### PROBLEM TO WORK ON:
Which lines of the data below hold "bounded"? Copy each of them.

Saved data entries:

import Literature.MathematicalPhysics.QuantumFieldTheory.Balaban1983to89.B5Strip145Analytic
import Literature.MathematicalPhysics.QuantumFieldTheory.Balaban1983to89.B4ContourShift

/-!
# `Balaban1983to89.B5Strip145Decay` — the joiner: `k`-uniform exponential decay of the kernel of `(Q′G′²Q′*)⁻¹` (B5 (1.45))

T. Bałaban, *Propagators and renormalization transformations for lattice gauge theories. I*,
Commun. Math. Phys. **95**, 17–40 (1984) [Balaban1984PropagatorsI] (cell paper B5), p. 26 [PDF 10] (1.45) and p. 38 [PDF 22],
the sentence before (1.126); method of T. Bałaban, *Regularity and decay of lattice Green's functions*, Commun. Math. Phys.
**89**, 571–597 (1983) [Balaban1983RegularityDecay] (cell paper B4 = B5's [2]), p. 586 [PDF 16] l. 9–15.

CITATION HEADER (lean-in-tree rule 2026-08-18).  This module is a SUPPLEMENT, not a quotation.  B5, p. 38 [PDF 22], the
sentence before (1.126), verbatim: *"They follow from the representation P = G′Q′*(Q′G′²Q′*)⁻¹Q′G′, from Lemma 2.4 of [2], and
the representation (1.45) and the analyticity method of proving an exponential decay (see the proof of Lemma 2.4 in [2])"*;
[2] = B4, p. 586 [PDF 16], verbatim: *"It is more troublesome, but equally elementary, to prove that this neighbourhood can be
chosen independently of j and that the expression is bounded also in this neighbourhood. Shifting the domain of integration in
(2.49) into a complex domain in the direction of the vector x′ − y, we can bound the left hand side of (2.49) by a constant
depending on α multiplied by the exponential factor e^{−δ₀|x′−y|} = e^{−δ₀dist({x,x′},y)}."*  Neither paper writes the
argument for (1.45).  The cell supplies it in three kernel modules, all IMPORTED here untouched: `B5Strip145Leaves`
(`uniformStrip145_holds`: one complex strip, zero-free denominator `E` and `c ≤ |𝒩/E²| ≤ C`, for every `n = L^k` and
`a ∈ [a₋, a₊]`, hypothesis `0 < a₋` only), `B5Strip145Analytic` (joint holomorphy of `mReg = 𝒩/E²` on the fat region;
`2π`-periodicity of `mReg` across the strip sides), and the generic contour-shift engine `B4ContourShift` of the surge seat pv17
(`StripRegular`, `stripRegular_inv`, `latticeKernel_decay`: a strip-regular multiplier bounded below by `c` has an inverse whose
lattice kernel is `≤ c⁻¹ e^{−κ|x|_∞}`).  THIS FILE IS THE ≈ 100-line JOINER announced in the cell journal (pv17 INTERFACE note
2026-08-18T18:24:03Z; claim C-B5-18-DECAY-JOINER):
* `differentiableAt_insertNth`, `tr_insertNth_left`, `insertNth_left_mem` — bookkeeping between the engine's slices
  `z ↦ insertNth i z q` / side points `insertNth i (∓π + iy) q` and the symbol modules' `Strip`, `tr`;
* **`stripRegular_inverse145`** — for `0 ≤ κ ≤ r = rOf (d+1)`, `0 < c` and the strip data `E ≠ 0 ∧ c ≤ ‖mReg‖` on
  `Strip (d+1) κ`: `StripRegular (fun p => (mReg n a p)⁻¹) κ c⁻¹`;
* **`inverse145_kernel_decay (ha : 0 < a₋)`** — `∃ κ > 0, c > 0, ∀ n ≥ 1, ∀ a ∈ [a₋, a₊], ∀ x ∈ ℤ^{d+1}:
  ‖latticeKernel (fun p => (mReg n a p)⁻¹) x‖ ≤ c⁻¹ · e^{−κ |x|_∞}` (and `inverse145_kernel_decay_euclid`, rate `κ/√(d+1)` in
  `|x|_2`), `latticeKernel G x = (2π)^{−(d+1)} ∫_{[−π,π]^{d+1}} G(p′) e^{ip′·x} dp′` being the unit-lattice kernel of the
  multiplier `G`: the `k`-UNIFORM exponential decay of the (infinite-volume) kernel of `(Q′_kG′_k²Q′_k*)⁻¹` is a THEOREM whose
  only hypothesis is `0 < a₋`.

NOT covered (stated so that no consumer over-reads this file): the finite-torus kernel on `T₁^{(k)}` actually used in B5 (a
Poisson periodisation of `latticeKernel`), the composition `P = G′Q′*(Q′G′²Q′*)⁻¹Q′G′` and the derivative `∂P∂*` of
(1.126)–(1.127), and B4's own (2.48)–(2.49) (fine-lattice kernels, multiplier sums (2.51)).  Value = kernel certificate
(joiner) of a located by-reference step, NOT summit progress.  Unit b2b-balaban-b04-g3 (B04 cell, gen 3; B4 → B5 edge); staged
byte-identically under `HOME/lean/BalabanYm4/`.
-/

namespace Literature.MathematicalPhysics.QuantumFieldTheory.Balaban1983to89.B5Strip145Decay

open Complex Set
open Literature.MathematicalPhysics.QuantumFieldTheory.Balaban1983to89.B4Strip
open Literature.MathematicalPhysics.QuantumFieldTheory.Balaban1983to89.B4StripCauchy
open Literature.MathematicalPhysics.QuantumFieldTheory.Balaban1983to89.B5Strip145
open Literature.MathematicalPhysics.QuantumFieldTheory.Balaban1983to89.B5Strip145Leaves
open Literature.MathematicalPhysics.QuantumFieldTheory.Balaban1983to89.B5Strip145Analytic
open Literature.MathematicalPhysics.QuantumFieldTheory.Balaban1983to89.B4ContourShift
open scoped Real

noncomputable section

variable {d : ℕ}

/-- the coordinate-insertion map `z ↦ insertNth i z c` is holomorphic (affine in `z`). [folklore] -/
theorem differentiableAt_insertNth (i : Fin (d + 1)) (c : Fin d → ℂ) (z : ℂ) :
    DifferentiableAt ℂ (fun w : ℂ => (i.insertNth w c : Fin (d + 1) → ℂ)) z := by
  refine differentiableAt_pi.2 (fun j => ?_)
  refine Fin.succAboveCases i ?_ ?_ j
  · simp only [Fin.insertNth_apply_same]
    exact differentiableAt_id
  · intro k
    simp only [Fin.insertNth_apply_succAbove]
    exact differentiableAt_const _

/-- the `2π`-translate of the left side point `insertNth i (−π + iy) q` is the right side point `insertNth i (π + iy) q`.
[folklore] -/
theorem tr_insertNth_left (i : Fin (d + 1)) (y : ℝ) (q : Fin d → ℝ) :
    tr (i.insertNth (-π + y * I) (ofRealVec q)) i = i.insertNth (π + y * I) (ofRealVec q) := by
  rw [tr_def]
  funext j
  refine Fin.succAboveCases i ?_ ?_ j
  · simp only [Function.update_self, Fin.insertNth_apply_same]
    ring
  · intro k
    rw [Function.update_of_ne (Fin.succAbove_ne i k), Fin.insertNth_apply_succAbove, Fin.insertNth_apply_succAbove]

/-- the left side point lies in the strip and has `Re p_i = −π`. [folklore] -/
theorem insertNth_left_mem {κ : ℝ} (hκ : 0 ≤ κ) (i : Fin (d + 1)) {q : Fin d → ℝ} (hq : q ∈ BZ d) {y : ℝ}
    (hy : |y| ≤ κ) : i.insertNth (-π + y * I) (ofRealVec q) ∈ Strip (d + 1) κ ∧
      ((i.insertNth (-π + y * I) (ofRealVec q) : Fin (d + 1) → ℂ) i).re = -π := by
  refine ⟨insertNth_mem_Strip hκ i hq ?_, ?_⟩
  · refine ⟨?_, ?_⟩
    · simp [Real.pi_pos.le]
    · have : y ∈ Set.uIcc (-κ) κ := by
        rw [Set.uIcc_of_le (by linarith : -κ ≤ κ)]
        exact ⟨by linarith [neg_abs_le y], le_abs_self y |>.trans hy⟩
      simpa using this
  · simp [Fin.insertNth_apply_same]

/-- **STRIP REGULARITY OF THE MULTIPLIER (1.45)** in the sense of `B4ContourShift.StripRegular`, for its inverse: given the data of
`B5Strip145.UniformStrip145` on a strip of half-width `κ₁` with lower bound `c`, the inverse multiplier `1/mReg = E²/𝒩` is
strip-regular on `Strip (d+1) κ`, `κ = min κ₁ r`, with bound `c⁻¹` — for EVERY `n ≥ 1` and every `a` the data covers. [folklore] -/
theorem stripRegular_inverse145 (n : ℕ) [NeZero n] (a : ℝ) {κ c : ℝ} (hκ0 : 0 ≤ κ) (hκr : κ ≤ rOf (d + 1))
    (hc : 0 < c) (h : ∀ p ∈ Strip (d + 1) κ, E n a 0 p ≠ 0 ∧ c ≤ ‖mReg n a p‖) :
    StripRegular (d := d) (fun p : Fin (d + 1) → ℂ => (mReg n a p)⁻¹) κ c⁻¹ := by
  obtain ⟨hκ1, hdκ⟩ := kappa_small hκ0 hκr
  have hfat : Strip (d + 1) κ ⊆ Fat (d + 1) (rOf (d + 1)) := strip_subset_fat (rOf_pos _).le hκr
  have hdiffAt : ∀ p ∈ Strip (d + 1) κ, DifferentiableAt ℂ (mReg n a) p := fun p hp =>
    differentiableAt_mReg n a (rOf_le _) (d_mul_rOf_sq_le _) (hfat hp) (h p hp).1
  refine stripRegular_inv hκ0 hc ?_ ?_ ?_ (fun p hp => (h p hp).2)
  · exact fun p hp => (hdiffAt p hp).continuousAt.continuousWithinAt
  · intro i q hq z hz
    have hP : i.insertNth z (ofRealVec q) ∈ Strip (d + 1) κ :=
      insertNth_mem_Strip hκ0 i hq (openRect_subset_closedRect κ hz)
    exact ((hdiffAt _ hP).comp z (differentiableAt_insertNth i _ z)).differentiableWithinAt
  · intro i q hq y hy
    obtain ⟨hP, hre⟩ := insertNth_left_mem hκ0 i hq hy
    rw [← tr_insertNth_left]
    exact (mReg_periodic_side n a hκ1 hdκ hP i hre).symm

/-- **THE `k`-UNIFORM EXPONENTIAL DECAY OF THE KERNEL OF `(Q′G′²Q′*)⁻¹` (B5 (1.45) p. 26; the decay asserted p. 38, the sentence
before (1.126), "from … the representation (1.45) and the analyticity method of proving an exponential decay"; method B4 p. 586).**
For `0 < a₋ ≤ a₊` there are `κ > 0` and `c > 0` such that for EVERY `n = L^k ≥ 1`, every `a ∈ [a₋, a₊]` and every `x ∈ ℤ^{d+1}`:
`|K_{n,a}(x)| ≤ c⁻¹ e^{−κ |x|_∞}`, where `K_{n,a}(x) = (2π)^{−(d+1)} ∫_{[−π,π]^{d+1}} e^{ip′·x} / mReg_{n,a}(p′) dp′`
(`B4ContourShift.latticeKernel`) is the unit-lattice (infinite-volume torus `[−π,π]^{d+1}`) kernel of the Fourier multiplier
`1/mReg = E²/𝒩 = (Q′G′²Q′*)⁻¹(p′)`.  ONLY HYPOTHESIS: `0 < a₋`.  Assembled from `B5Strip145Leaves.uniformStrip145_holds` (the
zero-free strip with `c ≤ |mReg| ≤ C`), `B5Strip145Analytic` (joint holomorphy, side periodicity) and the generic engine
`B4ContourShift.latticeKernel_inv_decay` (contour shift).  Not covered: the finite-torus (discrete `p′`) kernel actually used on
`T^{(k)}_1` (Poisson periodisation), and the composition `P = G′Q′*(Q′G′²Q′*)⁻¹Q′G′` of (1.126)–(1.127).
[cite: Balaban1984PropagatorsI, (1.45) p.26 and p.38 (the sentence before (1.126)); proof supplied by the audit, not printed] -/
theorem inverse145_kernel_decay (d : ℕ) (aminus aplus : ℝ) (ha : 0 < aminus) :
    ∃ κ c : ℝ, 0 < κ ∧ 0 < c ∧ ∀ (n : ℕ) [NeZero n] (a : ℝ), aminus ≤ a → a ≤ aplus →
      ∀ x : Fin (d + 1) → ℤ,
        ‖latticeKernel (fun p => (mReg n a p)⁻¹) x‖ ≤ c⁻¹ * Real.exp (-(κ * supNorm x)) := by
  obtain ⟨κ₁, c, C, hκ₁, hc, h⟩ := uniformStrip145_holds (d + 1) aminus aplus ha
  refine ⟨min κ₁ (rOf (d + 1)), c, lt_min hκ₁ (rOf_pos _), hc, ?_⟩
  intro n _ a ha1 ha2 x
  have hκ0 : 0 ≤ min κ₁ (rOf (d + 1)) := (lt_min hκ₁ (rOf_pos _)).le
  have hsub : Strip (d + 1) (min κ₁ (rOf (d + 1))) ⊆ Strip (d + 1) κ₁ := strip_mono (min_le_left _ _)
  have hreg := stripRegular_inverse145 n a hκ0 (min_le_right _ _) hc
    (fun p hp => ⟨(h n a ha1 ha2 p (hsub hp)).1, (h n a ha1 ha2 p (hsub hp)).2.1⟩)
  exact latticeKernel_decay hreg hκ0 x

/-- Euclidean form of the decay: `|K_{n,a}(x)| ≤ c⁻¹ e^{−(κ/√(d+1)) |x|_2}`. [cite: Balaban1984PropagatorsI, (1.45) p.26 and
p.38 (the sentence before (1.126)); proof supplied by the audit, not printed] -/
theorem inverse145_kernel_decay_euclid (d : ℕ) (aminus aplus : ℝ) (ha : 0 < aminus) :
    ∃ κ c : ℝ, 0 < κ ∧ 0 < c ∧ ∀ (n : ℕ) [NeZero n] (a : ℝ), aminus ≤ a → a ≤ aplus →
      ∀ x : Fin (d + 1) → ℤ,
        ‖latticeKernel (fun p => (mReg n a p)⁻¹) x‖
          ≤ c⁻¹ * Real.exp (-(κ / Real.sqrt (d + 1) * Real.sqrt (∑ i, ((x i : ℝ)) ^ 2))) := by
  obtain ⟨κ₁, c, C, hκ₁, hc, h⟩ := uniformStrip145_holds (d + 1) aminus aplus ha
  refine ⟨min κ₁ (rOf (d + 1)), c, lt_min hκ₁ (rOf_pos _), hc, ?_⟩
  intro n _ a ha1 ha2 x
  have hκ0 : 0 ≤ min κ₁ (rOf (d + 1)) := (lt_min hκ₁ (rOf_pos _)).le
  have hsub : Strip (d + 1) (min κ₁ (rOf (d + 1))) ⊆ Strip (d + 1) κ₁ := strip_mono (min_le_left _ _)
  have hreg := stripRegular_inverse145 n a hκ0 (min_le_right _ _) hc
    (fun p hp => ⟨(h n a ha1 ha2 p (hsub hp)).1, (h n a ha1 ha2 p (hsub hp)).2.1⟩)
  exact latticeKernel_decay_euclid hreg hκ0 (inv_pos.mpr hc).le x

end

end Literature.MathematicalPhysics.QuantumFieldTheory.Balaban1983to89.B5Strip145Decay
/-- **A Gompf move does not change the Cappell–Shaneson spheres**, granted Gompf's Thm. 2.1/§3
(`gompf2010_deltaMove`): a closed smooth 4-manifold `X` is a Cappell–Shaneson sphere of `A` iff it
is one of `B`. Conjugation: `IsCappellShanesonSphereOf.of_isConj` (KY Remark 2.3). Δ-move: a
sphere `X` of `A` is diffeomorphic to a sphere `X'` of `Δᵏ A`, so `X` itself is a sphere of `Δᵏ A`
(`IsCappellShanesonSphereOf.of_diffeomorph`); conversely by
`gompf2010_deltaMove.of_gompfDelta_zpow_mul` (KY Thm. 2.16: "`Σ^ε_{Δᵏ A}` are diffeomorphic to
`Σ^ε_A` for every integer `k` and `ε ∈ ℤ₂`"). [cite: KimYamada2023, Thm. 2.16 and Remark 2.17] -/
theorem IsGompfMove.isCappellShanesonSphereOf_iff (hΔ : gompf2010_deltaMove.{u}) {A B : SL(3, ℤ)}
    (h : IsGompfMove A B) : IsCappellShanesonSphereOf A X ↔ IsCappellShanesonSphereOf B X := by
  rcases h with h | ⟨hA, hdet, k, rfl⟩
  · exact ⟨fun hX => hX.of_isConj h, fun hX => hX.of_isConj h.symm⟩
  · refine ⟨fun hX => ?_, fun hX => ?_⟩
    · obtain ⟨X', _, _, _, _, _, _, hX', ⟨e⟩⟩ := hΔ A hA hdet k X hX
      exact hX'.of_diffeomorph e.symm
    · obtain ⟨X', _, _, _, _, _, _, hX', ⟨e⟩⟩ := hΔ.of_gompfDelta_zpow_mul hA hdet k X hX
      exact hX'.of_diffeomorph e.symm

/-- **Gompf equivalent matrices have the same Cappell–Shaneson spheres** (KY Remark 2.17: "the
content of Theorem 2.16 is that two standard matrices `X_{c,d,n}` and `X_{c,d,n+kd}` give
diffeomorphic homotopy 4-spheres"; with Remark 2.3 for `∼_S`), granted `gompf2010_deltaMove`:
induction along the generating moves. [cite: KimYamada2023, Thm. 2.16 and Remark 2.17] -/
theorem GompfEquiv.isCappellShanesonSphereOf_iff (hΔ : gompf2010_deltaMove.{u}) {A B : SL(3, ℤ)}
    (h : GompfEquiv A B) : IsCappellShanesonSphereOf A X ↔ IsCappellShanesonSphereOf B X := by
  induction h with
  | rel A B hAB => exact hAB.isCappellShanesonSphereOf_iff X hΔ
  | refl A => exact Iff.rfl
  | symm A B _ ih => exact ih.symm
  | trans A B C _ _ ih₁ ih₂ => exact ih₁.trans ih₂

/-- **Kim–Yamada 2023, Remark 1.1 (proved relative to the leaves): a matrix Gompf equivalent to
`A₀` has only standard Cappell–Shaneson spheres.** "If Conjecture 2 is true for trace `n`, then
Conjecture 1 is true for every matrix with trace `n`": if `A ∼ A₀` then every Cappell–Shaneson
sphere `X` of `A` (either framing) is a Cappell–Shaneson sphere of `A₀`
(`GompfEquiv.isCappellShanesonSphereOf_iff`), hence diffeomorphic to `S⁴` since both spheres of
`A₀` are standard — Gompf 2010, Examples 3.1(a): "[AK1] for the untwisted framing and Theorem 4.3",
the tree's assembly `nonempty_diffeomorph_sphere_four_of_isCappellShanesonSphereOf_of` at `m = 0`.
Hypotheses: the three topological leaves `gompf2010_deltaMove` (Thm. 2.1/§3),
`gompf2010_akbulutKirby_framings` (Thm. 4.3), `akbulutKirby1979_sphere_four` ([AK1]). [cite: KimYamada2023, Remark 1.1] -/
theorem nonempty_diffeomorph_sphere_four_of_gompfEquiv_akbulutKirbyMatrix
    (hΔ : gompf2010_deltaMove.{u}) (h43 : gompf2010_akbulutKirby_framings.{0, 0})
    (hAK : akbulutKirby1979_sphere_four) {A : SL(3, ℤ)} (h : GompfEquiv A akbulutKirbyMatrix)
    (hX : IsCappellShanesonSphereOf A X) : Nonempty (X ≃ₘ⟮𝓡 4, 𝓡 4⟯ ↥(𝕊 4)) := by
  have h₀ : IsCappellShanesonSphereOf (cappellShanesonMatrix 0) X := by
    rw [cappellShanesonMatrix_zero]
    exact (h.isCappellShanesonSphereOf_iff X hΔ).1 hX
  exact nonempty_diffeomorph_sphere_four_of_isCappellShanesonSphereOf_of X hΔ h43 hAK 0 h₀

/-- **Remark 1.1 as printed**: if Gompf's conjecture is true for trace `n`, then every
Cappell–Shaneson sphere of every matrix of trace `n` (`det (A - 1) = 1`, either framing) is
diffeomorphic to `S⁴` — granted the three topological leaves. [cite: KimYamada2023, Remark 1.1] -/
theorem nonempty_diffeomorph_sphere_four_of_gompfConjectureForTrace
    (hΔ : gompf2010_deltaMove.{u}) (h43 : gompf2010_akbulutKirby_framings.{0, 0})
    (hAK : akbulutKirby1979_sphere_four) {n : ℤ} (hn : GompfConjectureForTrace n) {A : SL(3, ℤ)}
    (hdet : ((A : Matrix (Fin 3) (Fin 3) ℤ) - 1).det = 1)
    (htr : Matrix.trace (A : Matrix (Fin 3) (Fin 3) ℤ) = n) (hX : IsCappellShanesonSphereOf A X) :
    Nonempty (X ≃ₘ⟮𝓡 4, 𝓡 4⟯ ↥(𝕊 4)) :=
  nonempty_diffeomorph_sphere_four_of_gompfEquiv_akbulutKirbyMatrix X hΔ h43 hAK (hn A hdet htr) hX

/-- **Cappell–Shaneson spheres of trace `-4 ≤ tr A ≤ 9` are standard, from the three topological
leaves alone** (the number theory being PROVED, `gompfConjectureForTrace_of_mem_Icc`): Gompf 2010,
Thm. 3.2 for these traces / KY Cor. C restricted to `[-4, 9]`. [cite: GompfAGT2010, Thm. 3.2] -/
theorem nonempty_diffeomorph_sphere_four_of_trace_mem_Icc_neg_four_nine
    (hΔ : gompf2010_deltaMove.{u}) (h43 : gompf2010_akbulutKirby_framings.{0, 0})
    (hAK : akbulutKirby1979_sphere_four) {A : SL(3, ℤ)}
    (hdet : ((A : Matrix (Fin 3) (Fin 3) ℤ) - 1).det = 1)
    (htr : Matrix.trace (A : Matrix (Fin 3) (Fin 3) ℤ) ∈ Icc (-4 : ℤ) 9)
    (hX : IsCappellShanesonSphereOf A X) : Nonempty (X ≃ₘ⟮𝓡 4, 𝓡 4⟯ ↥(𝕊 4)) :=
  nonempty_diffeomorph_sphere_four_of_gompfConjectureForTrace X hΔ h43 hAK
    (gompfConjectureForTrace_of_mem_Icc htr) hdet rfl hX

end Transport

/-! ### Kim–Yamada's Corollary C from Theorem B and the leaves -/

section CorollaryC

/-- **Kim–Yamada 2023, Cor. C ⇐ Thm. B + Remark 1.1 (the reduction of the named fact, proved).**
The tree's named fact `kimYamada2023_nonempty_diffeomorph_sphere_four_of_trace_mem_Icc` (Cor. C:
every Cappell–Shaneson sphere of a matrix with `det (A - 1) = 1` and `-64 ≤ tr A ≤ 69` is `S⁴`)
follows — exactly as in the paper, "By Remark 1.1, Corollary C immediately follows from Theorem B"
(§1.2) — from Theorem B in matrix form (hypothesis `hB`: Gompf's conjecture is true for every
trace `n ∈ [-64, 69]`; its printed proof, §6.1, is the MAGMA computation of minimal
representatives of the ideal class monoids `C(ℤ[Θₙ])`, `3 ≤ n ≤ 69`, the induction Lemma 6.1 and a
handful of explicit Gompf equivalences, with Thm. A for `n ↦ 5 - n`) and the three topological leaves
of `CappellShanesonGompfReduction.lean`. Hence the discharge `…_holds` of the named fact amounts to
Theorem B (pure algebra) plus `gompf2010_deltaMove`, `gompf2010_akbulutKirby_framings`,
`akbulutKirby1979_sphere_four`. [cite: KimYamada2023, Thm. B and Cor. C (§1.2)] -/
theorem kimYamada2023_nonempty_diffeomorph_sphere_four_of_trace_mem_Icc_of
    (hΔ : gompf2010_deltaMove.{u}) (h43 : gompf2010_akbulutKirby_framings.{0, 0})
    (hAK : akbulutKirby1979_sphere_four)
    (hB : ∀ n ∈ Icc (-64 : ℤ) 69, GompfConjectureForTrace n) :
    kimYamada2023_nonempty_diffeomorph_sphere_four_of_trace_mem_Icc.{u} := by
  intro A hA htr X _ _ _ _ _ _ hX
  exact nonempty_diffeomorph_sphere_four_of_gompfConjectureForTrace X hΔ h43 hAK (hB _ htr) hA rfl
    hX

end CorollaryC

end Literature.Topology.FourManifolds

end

### RESULT FOR THIS EXERCISE:
chosen independently of j and that the expression is bounded also in this neighbourhood. Shifting the domain of integration in
(`StripRegular`, `stripRegular_inv`, `latticeKernel_decay`: a strip-regular multiplier bounded below by `c` has an inverse whose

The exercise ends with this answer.